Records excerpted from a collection
|---|
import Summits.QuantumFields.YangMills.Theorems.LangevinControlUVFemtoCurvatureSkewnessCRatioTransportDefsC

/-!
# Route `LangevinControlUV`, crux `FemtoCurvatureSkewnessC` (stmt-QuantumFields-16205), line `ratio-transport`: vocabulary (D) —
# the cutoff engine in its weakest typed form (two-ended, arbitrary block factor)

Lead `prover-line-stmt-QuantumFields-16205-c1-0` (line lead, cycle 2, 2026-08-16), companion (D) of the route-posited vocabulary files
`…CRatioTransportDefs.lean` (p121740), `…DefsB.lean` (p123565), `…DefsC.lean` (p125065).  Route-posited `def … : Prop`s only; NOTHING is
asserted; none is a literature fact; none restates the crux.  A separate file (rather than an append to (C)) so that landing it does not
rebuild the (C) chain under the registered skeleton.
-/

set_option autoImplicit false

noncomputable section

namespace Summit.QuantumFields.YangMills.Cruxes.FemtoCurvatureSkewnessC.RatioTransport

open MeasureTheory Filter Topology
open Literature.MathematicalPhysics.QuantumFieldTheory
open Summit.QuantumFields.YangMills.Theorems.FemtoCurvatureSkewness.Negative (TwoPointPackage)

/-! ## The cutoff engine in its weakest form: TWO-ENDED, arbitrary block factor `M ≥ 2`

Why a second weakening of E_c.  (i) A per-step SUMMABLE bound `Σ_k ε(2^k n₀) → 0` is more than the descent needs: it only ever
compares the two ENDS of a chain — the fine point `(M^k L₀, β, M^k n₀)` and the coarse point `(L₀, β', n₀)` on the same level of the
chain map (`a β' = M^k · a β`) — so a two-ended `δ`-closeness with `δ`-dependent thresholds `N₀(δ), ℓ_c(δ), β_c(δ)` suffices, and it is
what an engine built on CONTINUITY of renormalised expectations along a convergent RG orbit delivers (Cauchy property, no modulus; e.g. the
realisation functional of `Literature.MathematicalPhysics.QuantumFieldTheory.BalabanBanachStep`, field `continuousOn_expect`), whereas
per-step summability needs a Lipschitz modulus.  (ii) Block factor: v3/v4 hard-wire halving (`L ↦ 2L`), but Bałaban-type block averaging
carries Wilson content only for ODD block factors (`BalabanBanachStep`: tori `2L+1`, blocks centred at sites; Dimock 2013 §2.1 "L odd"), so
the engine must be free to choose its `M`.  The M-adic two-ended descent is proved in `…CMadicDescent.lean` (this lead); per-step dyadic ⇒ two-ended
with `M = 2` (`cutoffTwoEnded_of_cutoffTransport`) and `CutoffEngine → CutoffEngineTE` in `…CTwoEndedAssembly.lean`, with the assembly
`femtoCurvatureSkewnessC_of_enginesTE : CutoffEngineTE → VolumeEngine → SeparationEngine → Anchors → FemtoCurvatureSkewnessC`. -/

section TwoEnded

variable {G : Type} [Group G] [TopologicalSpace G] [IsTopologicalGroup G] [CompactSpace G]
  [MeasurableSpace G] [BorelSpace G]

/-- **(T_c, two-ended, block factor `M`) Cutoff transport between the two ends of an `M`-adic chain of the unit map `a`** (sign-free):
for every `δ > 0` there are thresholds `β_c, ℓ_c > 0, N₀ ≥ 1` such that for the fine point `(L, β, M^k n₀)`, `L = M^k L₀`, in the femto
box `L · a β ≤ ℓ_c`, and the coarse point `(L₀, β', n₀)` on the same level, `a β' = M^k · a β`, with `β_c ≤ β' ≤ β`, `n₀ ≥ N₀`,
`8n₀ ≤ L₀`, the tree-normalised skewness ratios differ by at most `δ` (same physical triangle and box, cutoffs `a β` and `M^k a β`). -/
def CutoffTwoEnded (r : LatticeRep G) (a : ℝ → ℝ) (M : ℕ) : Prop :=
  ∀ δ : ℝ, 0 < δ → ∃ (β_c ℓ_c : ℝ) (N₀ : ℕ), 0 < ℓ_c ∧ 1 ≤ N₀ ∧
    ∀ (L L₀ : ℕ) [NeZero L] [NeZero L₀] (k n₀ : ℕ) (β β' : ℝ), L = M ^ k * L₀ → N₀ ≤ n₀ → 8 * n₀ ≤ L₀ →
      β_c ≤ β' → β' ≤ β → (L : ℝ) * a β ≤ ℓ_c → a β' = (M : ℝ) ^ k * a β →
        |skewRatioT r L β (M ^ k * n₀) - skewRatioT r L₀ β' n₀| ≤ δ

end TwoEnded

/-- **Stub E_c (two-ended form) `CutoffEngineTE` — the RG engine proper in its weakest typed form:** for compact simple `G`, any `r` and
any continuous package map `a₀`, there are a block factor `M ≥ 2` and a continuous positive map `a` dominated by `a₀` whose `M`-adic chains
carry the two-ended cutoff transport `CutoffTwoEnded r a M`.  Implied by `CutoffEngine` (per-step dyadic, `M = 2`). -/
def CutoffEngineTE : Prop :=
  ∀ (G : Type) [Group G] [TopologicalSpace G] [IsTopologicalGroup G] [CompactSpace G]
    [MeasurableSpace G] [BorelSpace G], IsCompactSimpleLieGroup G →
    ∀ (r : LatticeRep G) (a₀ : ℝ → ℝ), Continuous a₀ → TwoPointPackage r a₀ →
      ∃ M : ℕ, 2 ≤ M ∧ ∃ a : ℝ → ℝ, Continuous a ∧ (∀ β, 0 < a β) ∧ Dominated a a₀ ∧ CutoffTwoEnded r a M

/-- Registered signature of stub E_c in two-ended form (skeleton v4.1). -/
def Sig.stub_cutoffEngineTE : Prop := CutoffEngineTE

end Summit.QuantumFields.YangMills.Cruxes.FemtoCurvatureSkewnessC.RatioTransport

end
|---|
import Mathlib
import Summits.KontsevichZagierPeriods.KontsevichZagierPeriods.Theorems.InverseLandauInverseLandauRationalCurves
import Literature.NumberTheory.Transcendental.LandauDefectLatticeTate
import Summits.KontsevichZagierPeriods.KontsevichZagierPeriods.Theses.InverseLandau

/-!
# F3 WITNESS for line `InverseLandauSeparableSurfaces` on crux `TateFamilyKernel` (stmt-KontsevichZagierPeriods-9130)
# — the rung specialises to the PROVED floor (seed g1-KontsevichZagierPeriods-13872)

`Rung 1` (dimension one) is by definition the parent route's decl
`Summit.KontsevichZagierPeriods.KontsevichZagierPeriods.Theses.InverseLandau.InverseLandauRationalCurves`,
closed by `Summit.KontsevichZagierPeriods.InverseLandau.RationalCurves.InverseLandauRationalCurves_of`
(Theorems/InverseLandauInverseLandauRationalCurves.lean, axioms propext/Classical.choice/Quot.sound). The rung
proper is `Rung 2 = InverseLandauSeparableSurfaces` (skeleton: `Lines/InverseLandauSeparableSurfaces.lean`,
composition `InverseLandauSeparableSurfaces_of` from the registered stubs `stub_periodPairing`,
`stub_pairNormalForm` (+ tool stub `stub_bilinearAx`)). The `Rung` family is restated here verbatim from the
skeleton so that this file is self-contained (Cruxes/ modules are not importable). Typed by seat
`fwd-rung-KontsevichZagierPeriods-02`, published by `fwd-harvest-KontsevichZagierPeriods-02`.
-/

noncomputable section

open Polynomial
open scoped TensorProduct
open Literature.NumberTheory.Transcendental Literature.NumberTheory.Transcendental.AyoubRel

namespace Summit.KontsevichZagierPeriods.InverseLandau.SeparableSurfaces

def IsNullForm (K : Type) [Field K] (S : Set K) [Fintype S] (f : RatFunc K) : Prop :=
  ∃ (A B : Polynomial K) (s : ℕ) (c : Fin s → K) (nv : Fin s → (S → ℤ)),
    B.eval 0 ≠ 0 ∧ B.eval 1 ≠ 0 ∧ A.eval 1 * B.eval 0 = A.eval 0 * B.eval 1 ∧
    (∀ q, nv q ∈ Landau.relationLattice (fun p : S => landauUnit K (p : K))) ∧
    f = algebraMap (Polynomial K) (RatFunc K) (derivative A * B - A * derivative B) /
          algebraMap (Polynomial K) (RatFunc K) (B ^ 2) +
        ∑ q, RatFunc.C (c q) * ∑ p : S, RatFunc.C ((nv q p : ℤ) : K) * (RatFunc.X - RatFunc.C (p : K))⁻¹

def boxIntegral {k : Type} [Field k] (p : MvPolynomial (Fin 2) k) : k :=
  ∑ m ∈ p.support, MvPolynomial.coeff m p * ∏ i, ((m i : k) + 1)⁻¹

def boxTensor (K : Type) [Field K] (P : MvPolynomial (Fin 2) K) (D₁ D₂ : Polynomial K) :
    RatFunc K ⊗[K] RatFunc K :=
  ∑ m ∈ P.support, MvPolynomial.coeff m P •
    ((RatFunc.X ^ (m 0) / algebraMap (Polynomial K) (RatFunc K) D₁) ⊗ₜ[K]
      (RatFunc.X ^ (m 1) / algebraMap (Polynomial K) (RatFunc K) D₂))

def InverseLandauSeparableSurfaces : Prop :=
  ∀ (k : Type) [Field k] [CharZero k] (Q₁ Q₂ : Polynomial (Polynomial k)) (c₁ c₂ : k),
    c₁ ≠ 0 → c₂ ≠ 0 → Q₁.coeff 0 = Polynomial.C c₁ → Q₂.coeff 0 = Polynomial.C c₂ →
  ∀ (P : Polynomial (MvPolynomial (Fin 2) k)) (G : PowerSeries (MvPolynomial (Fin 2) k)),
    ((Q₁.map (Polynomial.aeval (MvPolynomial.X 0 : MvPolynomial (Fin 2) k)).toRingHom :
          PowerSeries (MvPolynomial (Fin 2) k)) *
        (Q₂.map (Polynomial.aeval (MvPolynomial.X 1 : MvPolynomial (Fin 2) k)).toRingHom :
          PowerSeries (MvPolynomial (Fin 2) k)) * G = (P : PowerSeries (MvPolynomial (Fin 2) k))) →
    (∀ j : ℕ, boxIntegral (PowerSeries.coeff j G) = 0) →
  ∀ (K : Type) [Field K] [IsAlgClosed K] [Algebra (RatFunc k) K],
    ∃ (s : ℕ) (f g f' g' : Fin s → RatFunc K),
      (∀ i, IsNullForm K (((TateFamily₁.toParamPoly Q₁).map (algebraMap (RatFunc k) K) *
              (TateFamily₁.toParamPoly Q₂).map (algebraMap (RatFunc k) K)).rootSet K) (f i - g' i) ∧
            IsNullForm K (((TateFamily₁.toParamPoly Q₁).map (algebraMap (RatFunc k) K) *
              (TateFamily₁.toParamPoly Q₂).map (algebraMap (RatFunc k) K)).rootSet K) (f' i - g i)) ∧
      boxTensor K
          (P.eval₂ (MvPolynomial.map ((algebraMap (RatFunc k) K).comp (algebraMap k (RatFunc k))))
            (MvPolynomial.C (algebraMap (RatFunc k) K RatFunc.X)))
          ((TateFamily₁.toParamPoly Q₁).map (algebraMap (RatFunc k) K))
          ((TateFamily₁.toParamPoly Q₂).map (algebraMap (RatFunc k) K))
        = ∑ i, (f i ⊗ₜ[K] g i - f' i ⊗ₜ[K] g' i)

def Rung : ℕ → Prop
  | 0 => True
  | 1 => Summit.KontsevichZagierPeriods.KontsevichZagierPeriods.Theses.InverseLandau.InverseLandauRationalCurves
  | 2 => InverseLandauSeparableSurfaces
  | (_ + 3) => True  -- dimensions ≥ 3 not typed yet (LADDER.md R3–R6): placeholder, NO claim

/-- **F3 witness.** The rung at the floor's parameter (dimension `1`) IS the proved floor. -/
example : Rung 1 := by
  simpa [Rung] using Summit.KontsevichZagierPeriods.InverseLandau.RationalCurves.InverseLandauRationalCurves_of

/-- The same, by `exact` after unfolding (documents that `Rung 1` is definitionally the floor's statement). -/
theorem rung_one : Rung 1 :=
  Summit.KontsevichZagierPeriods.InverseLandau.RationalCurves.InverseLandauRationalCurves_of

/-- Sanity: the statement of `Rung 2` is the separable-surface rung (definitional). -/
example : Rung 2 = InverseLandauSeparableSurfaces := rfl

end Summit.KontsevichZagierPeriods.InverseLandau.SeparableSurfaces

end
|---|
Exercise description: What you give back should be only the lines of the records above, starting at the line with "verbatim from the" and ending at the line with "skeleton so that", restated word for word.

Your solution:
`stub_pairNormalForm` (+ tool stub `stub_bilinearAx`)). The `Rung` family is restated here verbatim from the
skeleton so that this file is self-contained (Cruxes/ modules are not importable). Typed by seat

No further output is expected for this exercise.